------ Dataset excerpts

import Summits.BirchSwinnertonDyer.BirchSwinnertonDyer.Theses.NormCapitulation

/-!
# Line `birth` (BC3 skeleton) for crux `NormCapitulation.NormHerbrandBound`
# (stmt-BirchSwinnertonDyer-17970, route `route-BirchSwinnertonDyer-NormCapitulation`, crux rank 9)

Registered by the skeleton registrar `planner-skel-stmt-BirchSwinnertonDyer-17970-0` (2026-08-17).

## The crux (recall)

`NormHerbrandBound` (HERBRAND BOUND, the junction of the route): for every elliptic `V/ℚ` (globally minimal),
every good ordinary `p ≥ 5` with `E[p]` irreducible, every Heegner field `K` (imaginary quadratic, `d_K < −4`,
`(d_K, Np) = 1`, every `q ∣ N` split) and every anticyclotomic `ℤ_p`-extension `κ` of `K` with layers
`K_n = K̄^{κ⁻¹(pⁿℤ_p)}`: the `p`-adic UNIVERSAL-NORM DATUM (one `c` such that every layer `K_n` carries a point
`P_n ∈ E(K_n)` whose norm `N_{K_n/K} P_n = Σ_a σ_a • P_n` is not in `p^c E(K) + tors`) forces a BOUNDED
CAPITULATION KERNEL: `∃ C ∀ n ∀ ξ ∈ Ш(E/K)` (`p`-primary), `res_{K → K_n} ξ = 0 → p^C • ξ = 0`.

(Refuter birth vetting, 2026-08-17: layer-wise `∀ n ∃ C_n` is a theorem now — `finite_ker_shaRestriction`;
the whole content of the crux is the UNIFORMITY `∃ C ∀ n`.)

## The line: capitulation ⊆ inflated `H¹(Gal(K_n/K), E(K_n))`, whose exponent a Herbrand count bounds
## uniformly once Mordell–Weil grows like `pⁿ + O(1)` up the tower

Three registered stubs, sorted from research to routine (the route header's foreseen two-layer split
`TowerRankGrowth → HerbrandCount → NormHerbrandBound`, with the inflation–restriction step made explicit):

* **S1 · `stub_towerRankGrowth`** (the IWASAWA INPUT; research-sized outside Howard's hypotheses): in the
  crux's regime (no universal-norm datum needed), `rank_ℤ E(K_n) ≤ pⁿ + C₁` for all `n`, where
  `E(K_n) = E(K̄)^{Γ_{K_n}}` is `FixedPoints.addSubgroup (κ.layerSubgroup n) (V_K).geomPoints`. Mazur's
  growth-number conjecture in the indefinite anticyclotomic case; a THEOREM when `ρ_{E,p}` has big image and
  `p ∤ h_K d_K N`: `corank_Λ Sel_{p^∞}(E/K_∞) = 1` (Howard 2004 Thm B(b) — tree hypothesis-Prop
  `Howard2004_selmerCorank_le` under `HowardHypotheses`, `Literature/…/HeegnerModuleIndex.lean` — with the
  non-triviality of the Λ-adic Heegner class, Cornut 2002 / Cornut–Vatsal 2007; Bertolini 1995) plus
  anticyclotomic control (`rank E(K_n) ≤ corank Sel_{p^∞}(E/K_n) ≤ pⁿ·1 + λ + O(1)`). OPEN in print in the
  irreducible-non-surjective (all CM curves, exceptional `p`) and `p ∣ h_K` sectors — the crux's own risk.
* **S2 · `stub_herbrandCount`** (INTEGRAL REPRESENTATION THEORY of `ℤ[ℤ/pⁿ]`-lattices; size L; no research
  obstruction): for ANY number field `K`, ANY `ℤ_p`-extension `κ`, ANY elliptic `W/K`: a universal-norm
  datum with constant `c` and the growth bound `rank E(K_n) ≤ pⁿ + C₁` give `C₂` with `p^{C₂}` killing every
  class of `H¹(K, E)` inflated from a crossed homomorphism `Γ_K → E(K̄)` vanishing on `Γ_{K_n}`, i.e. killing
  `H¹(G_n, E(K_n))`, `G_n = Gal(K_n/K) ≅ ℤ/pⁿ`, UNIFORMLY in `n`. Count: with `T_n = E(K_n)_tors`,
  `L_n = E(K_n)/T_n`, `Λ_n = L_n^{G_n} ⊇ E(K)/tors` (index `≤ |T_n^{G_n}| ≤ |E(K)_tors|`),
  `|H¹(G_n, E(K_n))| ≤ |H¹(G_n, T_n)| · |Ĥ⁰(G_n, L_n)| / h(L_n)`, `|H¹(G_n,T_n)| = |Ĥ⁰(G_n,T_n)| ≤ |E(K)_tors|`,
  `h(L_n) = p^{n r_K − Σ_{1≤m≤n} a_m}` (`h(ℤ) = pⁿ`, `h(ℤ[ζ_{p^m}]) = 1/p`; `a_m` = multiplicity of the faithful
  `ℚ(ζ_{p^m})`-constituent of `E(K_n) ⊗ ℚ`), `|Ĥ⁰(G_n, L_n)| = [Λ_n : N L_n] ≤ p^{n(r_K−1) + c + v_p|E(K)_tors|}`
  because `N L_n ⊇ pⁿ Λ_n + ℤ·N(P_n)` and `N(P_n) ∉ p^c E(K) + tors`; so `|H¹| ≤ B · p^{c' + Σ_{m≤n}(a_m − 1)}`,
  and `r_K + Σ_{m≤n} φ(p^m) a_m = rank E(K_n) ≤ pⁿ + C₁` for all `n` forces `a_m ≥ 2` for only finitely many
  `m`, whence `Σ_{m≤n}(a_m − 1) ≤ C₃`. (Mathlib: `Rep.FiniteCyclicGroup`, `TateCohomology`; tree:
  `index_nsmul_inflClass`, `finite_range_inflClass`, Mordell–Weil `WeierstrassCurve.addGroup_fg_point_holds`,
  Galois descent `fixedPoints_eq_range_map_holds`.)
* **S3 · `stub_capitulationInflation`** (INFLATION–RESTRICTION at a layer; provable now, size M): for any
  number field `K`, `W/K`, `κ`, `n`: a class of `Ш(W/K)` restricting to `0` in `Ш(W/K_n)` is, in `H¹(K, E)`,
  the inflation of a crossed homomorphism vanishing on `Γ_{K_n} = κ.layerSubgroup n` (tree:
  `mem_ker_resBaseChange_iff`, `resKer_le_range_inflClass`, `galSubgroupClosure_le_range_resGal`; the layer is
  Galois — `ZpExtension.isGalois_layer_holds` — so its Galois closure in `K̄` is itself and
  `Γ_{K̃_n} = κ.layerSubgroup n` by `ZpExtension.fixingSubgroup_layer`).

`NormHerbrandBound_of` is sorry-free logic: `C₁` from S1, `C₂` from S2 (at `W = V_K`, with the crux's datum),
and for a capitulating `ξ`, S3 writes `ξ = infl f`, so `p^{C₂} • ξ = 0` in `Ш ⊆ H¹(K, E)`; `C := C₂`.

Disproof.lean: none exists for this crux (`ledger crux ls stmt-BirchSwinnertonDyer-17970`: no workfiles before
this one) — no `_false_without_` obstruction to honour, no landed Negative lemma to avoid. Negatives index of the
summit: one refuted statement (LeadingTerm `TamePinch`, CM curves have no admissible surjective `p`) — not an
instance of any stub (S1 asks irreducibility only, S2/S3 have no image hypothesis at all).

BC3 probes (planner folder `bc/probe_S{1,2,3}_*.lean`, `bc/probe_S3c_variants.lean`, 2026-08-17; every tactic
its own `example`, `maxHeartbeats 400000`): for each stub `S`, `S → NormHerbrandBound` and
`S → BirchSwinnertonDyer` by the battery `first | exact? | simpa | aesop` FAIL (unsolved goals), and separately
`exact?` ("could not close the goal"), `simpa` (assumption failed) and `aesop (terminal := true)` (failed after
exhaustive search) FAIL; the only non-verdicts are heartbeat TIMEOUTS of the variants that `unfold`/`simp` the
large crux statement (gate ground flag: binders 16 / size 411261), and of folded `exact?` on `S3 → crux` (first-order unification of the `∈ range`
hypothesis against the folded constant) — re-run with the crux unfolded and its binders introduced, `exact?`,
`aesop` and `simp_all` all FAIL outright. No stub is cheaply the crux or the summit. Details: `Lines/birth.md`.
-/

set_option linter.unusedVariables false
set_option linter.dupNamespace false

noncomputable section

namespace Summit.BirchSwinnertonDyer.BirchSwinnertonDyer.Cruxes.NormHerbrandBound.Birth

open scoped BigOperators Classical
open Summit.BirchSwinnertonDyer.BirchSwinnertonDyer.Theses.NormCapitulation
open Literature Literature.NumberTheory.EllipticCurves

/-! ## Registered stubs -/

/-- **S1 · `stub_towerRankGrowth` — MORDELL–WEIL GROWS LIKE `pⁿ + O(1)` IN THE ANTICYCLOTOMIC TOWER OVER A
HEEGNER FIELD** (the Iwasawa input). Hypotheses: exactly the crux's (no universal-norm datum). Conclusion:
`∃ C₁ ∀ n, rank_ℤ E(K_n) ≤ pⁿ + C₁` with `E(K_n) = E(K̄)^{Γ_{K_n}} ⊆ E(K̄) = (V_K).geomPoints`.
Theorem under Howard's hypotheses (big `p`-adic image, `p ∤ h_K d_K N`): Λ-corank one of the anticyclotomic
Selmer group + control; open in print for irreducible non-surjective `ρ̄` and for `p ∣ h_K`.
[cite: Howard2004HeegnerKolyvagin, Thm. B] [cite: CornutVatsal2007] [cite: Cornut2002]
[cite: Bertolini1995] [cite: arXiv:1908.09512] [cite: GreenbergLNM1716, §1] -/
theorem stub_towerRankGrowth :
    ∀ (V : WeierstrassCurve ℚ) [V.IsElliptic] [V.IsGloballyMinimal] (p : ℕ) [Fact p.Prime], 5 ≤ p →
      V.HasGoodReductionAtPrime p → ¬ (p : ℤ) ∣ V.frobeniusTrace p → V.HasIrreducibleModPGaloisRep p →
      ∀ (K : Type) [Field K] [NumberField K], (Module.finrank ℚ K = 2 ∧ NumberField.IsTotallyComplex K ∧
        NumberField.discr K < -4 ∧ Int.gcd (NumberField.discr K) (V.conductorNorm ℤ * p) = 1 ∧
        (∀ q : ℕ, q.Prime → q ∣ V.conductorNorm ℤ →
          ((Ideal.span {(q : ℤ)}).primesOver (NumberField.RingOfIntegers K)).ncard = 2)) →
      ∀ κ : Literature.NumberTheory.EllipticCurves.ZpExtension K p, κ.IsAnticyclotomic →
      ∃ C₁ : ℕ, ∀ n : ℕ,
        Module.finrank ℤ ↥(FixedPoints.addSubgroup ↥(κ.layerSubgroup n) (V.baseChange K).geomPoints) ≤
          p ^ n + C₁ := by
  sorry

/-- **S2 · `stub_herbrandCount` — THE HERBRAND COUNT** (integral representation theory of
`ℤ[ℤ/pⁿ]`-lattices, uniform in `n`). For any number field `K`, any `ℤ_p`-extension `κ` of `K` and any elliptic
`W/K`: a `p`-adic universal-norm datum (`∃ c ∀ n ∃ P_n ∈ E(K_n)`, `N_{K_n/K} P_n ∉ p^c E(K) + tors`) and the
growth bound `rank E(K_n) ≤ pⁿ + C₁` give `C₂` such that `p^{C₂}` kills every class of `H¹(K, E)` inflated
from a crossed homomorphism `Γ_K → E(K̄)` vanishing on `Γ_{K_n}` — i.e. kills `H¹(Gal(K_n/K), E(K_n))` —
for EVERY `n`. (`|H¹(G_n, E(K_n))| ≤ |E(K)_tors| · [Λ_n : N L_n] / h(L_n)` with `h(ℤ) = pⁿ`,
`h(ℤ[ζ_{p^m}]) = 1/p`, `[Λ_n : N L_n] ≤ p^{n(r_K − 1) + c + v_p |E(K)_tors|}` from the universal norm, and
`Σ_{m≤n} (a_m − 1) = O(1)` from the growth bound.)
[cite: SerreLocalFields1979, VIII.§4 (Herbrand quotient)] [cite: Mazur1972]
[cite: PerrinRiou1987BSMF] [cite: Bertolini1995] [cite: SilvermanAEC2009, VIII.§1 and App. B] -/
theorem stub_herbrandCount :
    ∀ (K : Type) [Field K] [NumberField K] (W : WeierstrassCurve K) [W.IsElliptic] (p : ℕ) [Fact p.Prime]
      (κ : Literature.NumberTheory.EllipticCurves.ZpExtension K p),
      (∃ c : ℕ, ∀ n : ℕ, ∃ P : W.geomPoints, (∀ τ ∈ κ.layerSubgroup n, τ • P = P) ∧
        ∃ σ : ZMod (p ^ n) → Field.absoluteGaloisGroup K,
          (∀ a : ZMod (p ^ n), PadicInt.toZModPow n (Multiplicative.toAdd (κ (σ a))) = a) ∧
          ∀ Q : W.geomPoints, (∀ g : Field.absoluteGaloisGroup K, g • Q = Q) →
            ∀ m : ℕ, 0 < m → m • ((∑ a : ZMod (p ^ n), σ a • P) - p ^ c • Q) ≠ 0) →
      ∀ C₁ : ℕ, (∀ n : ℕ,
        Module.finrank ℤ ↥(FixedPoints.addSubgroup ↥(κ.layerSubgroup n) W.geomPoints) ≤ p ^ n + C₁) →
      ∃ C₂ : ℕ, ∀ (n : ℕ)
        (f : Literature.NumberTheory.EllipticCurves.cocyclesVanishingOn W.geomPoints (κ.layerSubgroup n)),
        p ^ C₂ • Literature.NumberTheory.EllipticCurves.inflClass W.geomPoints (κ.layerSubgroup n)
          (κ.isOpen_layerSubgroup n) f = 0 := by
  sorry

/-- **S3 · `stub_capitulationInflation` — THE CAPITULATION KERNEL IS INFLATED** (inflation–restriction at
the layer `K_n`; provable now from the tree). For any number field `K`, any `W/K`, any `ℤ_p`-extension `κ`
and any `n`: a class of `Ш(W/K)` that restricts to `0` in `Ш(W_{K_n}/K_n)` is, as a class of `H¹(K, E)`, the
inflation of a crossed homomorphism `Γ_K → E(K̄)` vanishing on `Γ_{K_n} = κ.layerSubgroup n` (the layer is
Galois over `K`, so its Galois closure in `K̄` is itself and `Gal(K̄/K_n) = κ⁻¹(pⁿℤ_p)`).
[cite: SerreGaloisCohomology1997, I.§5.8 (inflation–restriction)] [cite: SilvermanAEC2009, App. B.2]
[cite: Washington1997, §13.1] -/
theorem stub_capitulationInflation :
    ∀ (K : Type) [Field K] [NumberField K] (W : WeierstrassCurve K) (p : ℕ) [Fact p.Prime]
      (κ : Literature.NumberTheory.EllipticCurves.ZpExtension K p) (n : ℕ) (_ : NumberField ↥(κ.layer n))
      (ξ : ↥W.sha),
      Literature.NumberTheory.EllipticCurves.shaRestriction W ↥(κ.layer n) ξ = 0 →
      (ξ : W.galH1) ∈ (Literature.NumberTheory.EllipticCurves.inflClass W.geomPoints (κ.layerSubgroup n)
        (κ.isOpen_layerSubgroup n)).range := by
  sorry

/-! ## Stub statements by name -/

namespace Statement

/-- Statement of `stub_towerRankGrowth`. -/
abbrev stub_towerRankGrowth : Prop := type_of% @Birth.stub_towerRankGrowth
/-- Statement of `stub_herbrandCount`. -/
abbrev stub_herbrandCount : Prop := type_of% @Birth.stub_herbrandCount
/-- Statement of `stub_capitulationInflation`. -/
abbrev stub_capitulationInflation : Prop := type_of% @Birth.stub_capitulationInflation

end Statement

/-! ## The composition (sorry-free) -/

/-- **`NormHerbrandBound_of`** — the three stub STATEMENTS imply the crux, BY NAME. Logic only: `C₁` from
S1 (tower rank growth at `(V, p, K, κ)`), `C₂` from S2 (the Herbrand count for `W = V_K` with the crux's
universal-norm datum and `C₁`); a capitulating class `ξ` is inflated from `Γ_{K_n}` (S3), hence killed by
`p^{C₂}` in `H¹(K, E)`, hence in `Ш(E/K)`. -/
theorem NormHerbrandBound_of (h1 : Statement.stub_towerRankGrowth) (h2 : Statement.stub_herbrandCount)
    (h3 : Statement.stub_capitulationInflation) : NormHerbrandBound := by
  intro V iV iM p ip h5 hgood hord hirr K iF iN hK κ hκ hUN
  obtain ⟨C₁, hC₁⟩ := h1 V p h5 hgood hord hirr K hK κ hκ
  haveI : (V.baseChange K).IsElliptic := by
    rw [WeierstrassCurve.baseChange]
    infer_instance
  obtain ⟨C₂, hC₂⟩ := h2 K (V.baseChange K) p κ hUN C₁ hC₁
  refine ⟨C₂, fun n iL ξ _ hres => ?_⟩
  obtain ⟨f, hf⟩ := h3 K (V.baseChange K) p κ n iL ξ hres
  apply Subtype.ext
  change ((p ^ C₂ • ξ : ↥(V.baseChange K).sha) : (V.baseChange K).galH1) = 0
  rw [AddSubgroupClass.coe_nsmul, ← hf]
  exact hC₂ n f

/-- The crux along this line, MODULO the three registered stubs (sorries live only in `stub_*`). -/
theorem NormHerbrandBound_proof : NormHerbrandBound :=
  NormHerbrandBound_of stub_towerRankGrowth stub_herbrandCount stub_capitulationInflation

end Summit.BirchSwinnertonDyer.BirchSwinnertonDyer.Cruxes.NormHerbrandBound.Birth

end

------------

→ **Requirement**: As the answer, set down only the lines from the data above between the one holding "split) and every" and the one holding "forces a BOUNDED", inclusive, exactly as they read.

→ **Your solution**:
`(d_K, Np) = 1`, every `q ∣ N` split) and every anticyclotomic `ℤ_p`-extension `κ` of `K` with layers
`K_n = K̄^{κ⁻¹(pⁿℤ_p)}`: the `p`-adic UNIVERSAL-NORM DATUM (one `c` such that every layer `K_n` carries a point
`P_n ∈ E(K_n)` whose norm `N_{K_n/K} P_n = Σ_a σ_a • P_n` is not in `p^c E(K) + tors`) forces a BOUNDED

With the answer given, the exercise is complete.